In [None]:
from math import inf

import numpy as np


def line_search_algo(phi, phi_deri=None, phi_ze=None,
                         phi_old=None, phi_i=None,
                         c1=1e-4, c2=0.9, alpha_max=inf):
    """Find alpha that satisfies strong Wolfe conditions.

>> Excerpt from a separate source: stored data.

/-- `mk x 0` lies on the core arc for `|x| ≤ 1`. [folklore] -/
theorem mk_zero_mem_coreArc {x : ℝ} (hx : |x| ≤ 1) : mk x 0 ∈ coreArc := by
  simp [mem_coreArc, hx]

/-- The core arc is compact. [folklore] -/
theorem isCompact_coreArc : IsCompact coreArc := by
  have hcl : IsClosed coreArc :=
    (isClosed_le (continuous_abs.comp lon.continuous) continuous_const).inter
      (isClosed_eq fib.continuous continuous_const)
  refine (isCompact_closedBall (0 : 𝔼 4) 1).of_isClosed_subset hcl fun p hp => ?_
  rw [mem_closedBall, dist_zero_right]
  have := norm_le_abs_lon_add_norm_fib p
  rw [hp.2, norm_zero, add_zero] at this
  exact this.trans hp.1

/-- The core arc lies in the solid cylinder. [folklore] -/
theorem coreArc_subset_solidCyl : coreArc ⊆ solidCyl := fun p hp =>
  ⟨hp.1, by rw [hp.2, norm_zero]; exact zero_le_one⟩

/-! ### Fibre-linear self-maps -/

/-- **The fibre-linear self-map** `p ↦ (p₀, B(p₀) · fibre)` of `ℝ⁴` of a loop `B` of fibre
operators. [cite: HirschDT1976, Ch. 4 §5, Thm. 5.3] -/
def linMap (B : ℝ → (𝔼 3 →L[ℝ] 𝔼 3)) (p : 𝔼 4) : 𝔼 4 := mk (lon p) (B (lon p) (fib p))

/-- The fibre-linear map preserves the longitudinal coordinate. [folklore] -/
@[simp] theorem lon_linMap (B : ℝ → (𝔼 3 →L[ℝ] 𝔼 3)) (p : 𝔼 4) : lon (linMap B p) = lon p := by
  simp [linMap]

/-- The fibre coordinate of the fibre-linear map. [folklore] -/
@[simp] theorem fib_linMap (B : ℝ → (𝔼 3 →L[ℝ] 𝔼 3)) (p : 𝔼 4) :
    fib (linMap B p) = B (lon p) (fib p) := by
  simp [linMap]

/-- The fibre-linear map of a product of loops is the composite of the fibre-linear maps.
[folklore] -/
theorem linMap_mul_apply (B C : ℝ → (𝔼 3 →L[ℝ] 𝔼 3)) (p : 𝔼 4) :
    linMap (fun x => B x * C x) p = linMap B (linMap C p) := by
  apply ext_lon_fib
  · rw [lon_linMap, lon_linMap, lon_linMap]
  · rw [fib_linMap, fib_linMap, fib_linMap, lon_linMap]
    rfl

/-- The fibre-linear map of a loop which is `1` at `p₀` fixes `p`. [folklore] -/
theorem linMap_eq_self_of_eq_one {B : ℝ → (𝔼 3 →L[ℝ] 𝔼 3)} {p : 𝔼 4} (h : B (lon p) = 1) :
    linMap B p = p := by
  apply ext_lon_fib
  · rw [lon_linMap]
  · rw [fib_linMap, h]
    rfl

/-- The fibre-linear map of the identity loop is the identity. [folklore] -/
theorem linMap_one (p : 𝔼 4) : linMap (fun _ => (1 : 𝔼 3 →L[ℝ] 𝔼 3)) p = p :=
  linMap_eq_self_of_eq_one rfl

/-- The fibre-linear map fixes the points of the core arc (and of the whole axis). [folklore] -/
theorem linMap_eq_self_of_fib_eq_zero (B : ℝ → (𝔼 3 →L[ℝ] 𝔼 3)) {p : 𝔼 4} (hp : fib p = 0) :
    linMap B p = p := by
  apply ext_lon_fib
  · rw [lon_linMap]
  · rw [fib_linMap, hp, map_zero]

/-- A smooth loop gives a smooth fibre-linear map. [folklore] -/
theorem contDiff_linMap {B : ℝ → (𝔼 3 →L[ℝ] 𝔼 3)} (hB : ContDiff ℝ ∞ B) :
    ContDiff ℝ ∞ (linMap B) := by
  have h1 : ContDiff ℝ ∞ fun p : 𝔼 4 => B (lon p) (fib p) :=
    (hB.comp lon.contDiff).clm_apply fib.contDiff
  exact contDiff_mk.comp (lon.contDiff.prodMk h1)

/-- The fibre-linear map is continuous. [folklore] -/
theorem continuous_linMap {B : ℝ → (𝔼 3 →L[ℝ] 𝔼 3)} (hB : ContDiff ℝ ∞ B) :
    Continuous (linMap B) := (contDiff_linMap hB).continuous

    alpha > 0 is assumed to be a  descent direction.

    Parameters
    ----------
    phi : callable f(x,*args)
        Objective scalar function.

    derphi : callable f'(x,*args), optional
        Objective function derivative (can be None)
    phi0 : float, optional
        Value of phi at s=0
    old_phi0 : float, optional
        Value of phi at previous point
    derphi0 : float, optional
        Value of derphi at s=0
    args : tuple
        Additional arguments passed to objective function.
    c1 : float
        Parameter for Armijo condition rule.
    c2 : float
        Parameter for curvature condition rule.

    Returns
    -------
    alpha_star : float
        Best alpha
    phi_star
        phi at alpha_star
    phi0
        phi at 0
    derphi_star
        derphi at alpha_star

    the line search algorithm to enforce strong Wolfeconditions.

    """




    if phi_ze is None:
        phi_ze = phi(0.)

    if phi_i is None and phi_deri is not None:
        phi_i = phi_deri(0.)

    alpha0 = 0
    if phi_old is not None:
        alpha1 = min(1.0, 1.01*2*(phi_ze - phi_old)/phi_i)
    else:
        alpha1 = 1.0

    if alpha1 < 0:
        alpha1 = 1.0

    if alpha1 == 0:
        # useless while loop, and raise warnflag=2 due to possible imprecision.
        alpha_new = None
        phi_new = phi_ze
        phi_ze = phi_old
        phi_deri_new = None

    phi_a1 = phi(alpha1)
    #phi_deri_a1 = phi_deri(alpha1)  evaluated below

    phi_a0 = phi_ze
    phi_deri_a0 = phi_i

    i = 1
    maxiter = 10
    for i in range(maxiter):
        if alpha1 == 0:
            break
        if (phi_a1 > phi_ze + c1*alpha1*phi_i) or \
           ((phi_a1 >= phi_a0) and (i > 1)):
            alpha_new, phi_new, phi_deri_new = \
                        zoom_algo(alpha0, alpha1, phi_a0,
                              phi_a1, phi_deri_a0, phi, phi_deri,
                              phi_ze, phi_i, c1, c2)
            break

        phi_deri_a1 = phi_deri(alpha1)
        if (abs(phi_deri_a1) <= -c2*phi_i):
            alpha_new = alpha1
            phi_new = phi_a1
            phi_deri_new = phi_deri_a1
            break

        if (phi_deri_a1 >= 0):
            alpha_new, phi_new, phi_deri_new = \
                        zoom_algo(alpha1, alpha0, phi_a1,
                              phi_a0, phi_deri_a1, phi, phi_deri,
                              phi_ze, phi_i, c1, c2)
            break
        # increase by factor of two on each iteration
        alpha2 = 2 * alpha1
        i = i + 1
        alpha0 = alpha1
        alpha1 = alpha2
        phi_a0 = phi_a1
        phi_a1 = phi(alpha1)
        phi_deri_a0 = phi_deri_a1

    else:
        # stopping test maxiter reached
        alpha_new = alpha1
        phi_new = phi_a1
        phi_deri_new = None

    return alpha_new, phi_new, phi_ze, phi_deri_new

# cubic interlpolation function
def cubic_interpolation (a,fa,fpa,b,fb,c,fc):

    #Finds the minimizer for a cubic polynomial that goes through the
    #points (a,fa), (b,fb), and (c,fc) with derivative at a of fpa.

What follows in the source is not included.